We all have our partisan aspects, Jeff. I certainly do. I'm clearly more sympathetic to Republicans, and my libertarianism is distinctly a right-libertarian. But, you have to just keep putting forth effort to not be too partisan. Try to fight it. Keep practicing and you get better at it.
May I ask which state you live in? I live in Arizona again.
I fear I come off as patronizing, Jeff. But it's because I like you and can tell you're basically being earnest, which is way more valuable in discussion than any specific belief.
LOL
Thanks BUCS. I appreciate your comments too, they are generally quite thoughtful.
Give it a few more years. After a decade of this sbit you'll realize jeff can't change his stripes and he is a liberal who rarely sticks to any principles outside of his party.
That's ok, as long as he appropriately appeals to pretentiousness and passivity.
I said it many times before and I’ll say it again, Jeff got kicked off another site for the same stupid stodgy partisanship bickering he does here.
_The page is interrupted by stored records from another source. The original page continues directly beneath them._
omit [IsScalarTower R S P] [IsScalarTower R T Q] in
/-- **COMPOSITION ADAPTER** (`IsBaseChange.comp` in the `letI` dress): base change along `τ : S → T` (by `k`) followed by base change along
`π : T → U` (by `t`) is base change along `π ∘ τ` (by `t ∘ k`) — e.g. `Γ(W₃, (μ×1)^* snd^* E)` from `Γ(π⁻¹V, E)` through `Γ(W, snd^* E)`.
[cite: StacksProject, Tag 023M] -/
theorem isBaseChange_comp_of_isBaseChange {U : Type v₃} [CommRing U] [Algebra R U] (π : T →ₐ[R] U)
    {Q' : Type w₃} [AddCommGroup Q'] [Module R Q'] [Module U Q'] [IsScalarTower R U Q'] (t : Q →ₗ[R] Q')
    (hk : ∀ (s : S) (x : P), k (s • x) = τ s • k x) (ht : ∀ (s : T) (y : Q), t (s • y) = π s • t y)
    (hbk : letI := τ.toRingHom.toAlgebra
      letI : Module S Q := Module.compHom Q τ.toRingHom
      haveI : IsScalarTower S T Q := ⟨fun a b y => mul_smul (τ a) b y⟩
      IsBaseChange T (⟨⟨k, k.map_add⟩, hk⟩ : P →ₗ[S] Q))
    (hbt : letI := π.toRingHom.toAlgebra
      letI : Module T Q' := Module.compHom Q' π.toRingHom
      haveI : IsScalarTower T U Q' := ⟨fun a b y => mul_smul (π a) b y⟩
      IsBaseChange U (⟨⟨t, t.map_add⟩, ht⟩ : Q →ₗ[T] Q')) :
    letI := (π.comp τ).toRingHom.toAlgebra
    letI : Module S Q' := Module.compHom Q' (π.comp τ).toRingHom
    haveI : IsScalarTower S U Q' := ⟨fun a b y => mul_smul (π (τ a)) b y⟩
    IsBaseChange U (⟨⟨t ∘ₗ k, (t ∘ₗ k).map_add⟩, fun c x => by
        simp only [LinearMap.coe_comp, Function.comp_apply, hk, ht, RingHom.id_apply]; rfl⟩ : P →ₗ[S] Q') := by
  letI iST := τ.toRingHom.toAlgebra
  letI : Module S Q := Module.compHom Q τ.toRingHom
  haveI : IsScalarTower S T Q := ⟨fun a b y => mul_smul (τ a) b y⟩
  letI iTU := π.toRingHom.toAlgebra
  letI : Module T Q' := Module.compHom Q' π.toRingHom
  haveI : IsScalarTower T U Q' := ⟨fun a b y => mul_smul (π a) b y⟩
  letI iSU := (π.comp τ).toRingHom.toAlgebra
  letI : Module S Q' := Module.compHom Q' (π.comp τ).toRingHom
  haveI : IsScalarTower S U Q' := ⟨fun a b y => mul_smul (π (τ a)) b y⟩
  haveI : IsScalarTower S T U := IsScalarTower.of_algebraMap_eq fun _ => rfl
  haveI : IsScalarTower S T Q' := ⟨fun a b y => by
    change π (τ a • b) • y = π (τ a) • (π b • y)
    rw [smul_eq_mul, map_mul, mul_smul]⟩
  have h := IsBaseChange.comp hbk hbt
  convert h using 1
  exact LinearMap.ext fun _ => rfl

end Adapters

/-! ## §3 HEAD — (D1) with the base changes in `IsBaseChange` dress (what the scheme side feeds: ★ `isBaseChange_unitSectionLE` ×3 + the two
torsor-square ring isomorphisms `S ⊗_R S ≅ S₂`, `S ⊗_R S ⊗_R S ≅ S₃`) -/

section Head

variable {R : Type u} {S : Type v} {S₂ : Type v₂} {S₃ : Type v₃}
  [CommRing R] [CommRing S] [CommRing S₂] [CommRing S₃] [Algebra R S] [Algebra R S₂] [Algebra R S₃]
  (ψ₁ ψ₂ : S →ₐ[R] S₂) (π₁₂ π₁₃ π₂₃ : S₂ →ₐ[R] S₃) (d : S₂ →ₐ[R] S)
  {P : Type w} [AddCommGroup P] [Module R P] [Module S P] [IsScalarTower R S P]
  {P₁ : Type w₁} [AddCommGroup P₁] [Module R P₁] [Module S₂ P₁] [IsScalarTower R S₂ P₁]
  {P₂ : Type w₂} [AddCommGroup P₂] [Module R P₂] [Module S₂ P₂] [IsScalarTower R S₂ P₂]
  {Q₂ : Type w₃} [AddCommGroup Q₂] [Module R Q₂] [Module S₃ Q₂]
  {Q₃ : Type w₄} [AddCommGroup Q₃] [Module R Q₃] [Module S₃ Q₃] [IsScalarTower R S₃ Q₃]
  (j₁ : P →ₗ[R] P₁) (j₂ : P →ₗ[R] P₂) (Φ : P₁ →ₗ[S₂] P₂) (ε : P₂ →ₗ[R] P)
  (t₂ : P₂ →ₗ[R] Q₂) (t₃ t₃' : P₂ →ₗ[R] Q₃) (Φ₂₃ : Q₂ →ₗ[S₃] Q₃)

/-- **HEAD — EFFECTIVE DESCENT OF MODULES ON ONE CHART, `IsBaseChange` dress** ([SGA1] Exp. VIII Thm. 1.1; [StacksProject, Tag 023N];
[GortzWedhorn2020] Thm. 14.68).  Feed: `S ⊗_R S ≅ S₂` (`lift ψ₁ ψ₂` bijective, the torsor square `Γ(W) ≅ Γ(U) ⊗_{Γ(V)} Γ(U)`), `S ⊗_R S ⊗_R S ≅ S₃`
(`lift (lift (π₁₂∘ψ₁) (π₁₂∘ψ₂)) (π₁₃∘ψ₂)` bijective, `Γ(W₃) ≅ Γ(U)^{⊗3}`), the base changes `j₂` (along `ψ₂`) and `t₃` (along `π₁₃`) as
`IsBaseChange` in the `letI` dress of ★ `Modules/CechBaseChangeHom.isBaseChange_unitSectionLE`, the datum `Φ` with its unit ∕ cocycle read on unit
sections, and `S` flat over `R`.  Then ANY injective `R`-linear `j : N → P` with range `{x | Φ (j₁ x) = j₂ x}` (the coinvariant sections) is a BASE
CHANGE: `S ⊗_R N ≅ P`, `s ⊗ n ↦ s • j n`. [cite: SGA1, Exp. VIII Thm. 1.1] [cite: StacksProject, Tag 023N] [cite: GortzWedhorn2020, Thm. 14.68] -/
theorem isBaseChange_of_range_eq_of_isBaseChange [Module.Flat R S]
    (hψ : Function.Bijective (Algebra.TensorProduct.lift ψ₁ ψ₂ (fun _ _ => Commute.all _ _)))
    (hj₁ : ∀ (s : S) (x : P), j₁ (s • x) = ψ₁ s • j₁ x) (hj₂ : ∀ (s : S) (x : P), j₂ (s • x) = ψ₂ s • j₂ x)
    (hb₂ : letI := ψ₂.toRingHom.toAlgebra
      letI : Module S P₂ := Module.compHom P₂ ψ₂.toRingHom
      haveI : IsScalarTower S S₂ P₂ := ⟨fun a b y => mul_smul (ψ₂ a) b y⟩
      IsBaseChange S₂ (⟨⟨j₂, j₂.map_add⟩, hj₂⟩ : P →ₗ[S] P₂))
    (hd : ∀ s : S, d (ψ₁ s) = s) (hε : ∀ (s : S₂) (y : P₂), ε (s • y) = d s • ε y) (hεj : ∀ x : P, ε (j₂ x) = x)
    (hunit : ∀ x : P, ε (Φ (j₁ x)) = x)
    (hF₁ : ∀ s : S, π₁₃ (ψ₁ s) = π₁₂ (ψ₁ s)) (hF₂ : ∀ s : S, π₂₃ (ψ₁ s) = π₁₂ (ψ₂ s))
    (ht₂ : ∀ (s : S₂) (y : P₂), t₂ (s • y) = π₁₂ s • t₂ y) (ht₃ : ∀ (s : S₂) (y : P₂), t₃ (s • y) = π₁₃ s • t₃ y)
    (ht₃' : ∀ (s : S₂) (y : P₂), t₃' (s • y) = π₂₃ s • t₃' y) (hk₃ : ∀ x : P, t₃ (j₂ x) = t₃' (j₂ x))
    (hΦ₂₃ : ∀ x : P, Φ₂₃ (t₂ (j₂ x)) = t₃' (Φ (j₁ x)))
    (hcocycle : ∀ x : P, t₃ (Φ (j₁ x)) = Φ₂₃ (t₂ (Φ (j₁ x))))
    (hlift₃ : Function.Bijective (Algebra.TensorProduct.lift
      (Algebra.TensorProduct.lift (π₁₂.comp ψ₁) (π₁₂.comp ψ₂) (fun _ _ => Commute.all _ _)) (π₁₃.comp ψ₂)
      (fun _ _ => Commute.all _ _)))
    (hb₃ : letI := π₁₃.toRingHom.toAlgebra
      letI : Module S₂ Q₃ := Module.compHom Q₃ π₁₃.toRingHom
      haveI : IsScalarTower S₂ S₃ Q₃ := ⟨fun a b y => mul_smul (π₁₃ a) b y⟩
      IsBaseChange S₃ (⟨⟨t₃, t₃.map_add⟩, ht₃⟩ : P₂ →ₗ[S₂] Q₃))
    {N : Type w'} [AddCommGroup N] [Module R N] (j : N →ₗ[R] P) (hjinj : Function.Injective j)
    (hj : ∀ x : P, x ∈ Set.range j ↔ Φ (j₁ x) = j₂ x) :
    IsBaseChange S j := by
  -- `hc₂` from the degree-one base change and `S ⊗_R S ≅ S₂`
  have hc₂ := bijective_lift_smul_of_isBaseChange ψ₁ ψ₂ j₂ hψ hj₂ hb₂
  -- `hc₃` from the composite base change `t₃ ∘ j₂` (along `π₁₃ ∘ ψ₂`) and `S ⊗_R S ⊗_R S ≅ S₃`
  have hk : ∀ (s : S) (x : P), (t₃ ∘ₗ j₂) (s • x) = (π₁₃.comp ψ₂) s • (t₃ ∘ₗ j₂) x := fun s x => by
    simp only [LinearMap.coe_comp, Function.comp_apply, hj₂, ht₃, AlgHom.comp_apply]
  have hb := isBaseChange_comp_of_isBaseChange ψ₂ j₂ π₁₃ t₃ hj₂ ht₃ hb₂ hb₃
  have hbig := bijective_lift_smul_of_isBaseChange
    (Algebra.TensorProduct.lift (π₁₂.comp ψ₁) (π₁₂.comp ψ₂) (fun _ _ => Commute.all _ _)) (π₁₃.comp ψ₂) (t₃ ∘ₗ j₂) hlift₃ hk hb
  have hc₃ := injective_comparison₃_of_injective ψ₁ ψ₂ π₁₂ j₂ t₃ hbig.1
  exact isBaseChange_of_range_eq ψ₁ ψ₂ π₁₂ π₁₃ π₂₃ d j₁ j₂ Φ ε t₂ t₃ t₃' Φ₂₃ hj₁ hc₂ hd hε hεj hunit hF₁ hF₂ ht₂ ht₃ ht₃' hk₃ hΦ₂₃
    hcocycle hc₃ j hjinj hj

end Head

end Literature.RingTheory.Flat.ModuleDescentData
Trump won the Republican nomination and Jeff’s baboon smooth brain broke because people on the site didn’t immediately shit their pants and start denouncing the Republican Party. It’s been SEVEN FUCKING YEARS and he’s making the same boring fucking arguments that Rick Wilson and the North American Man Boy Lincoln Association make.
He used to be a tolerable contrarian and make interesting points. That ship sailed a long time ago.
What exactly do you want me to say? Hail Trump?
I find Trump to be a disgusting human being who never should have been elected. He has no principles, he has no moral center, he is a grifter and a conman, he is a demagogue of the highest order, he has the attention span of a gnat, and he has got to be the world's biggest narcissist. I utterly loathe and detest the man. And note that my disgust is not about his policies. It is about HIM PERSONALLY.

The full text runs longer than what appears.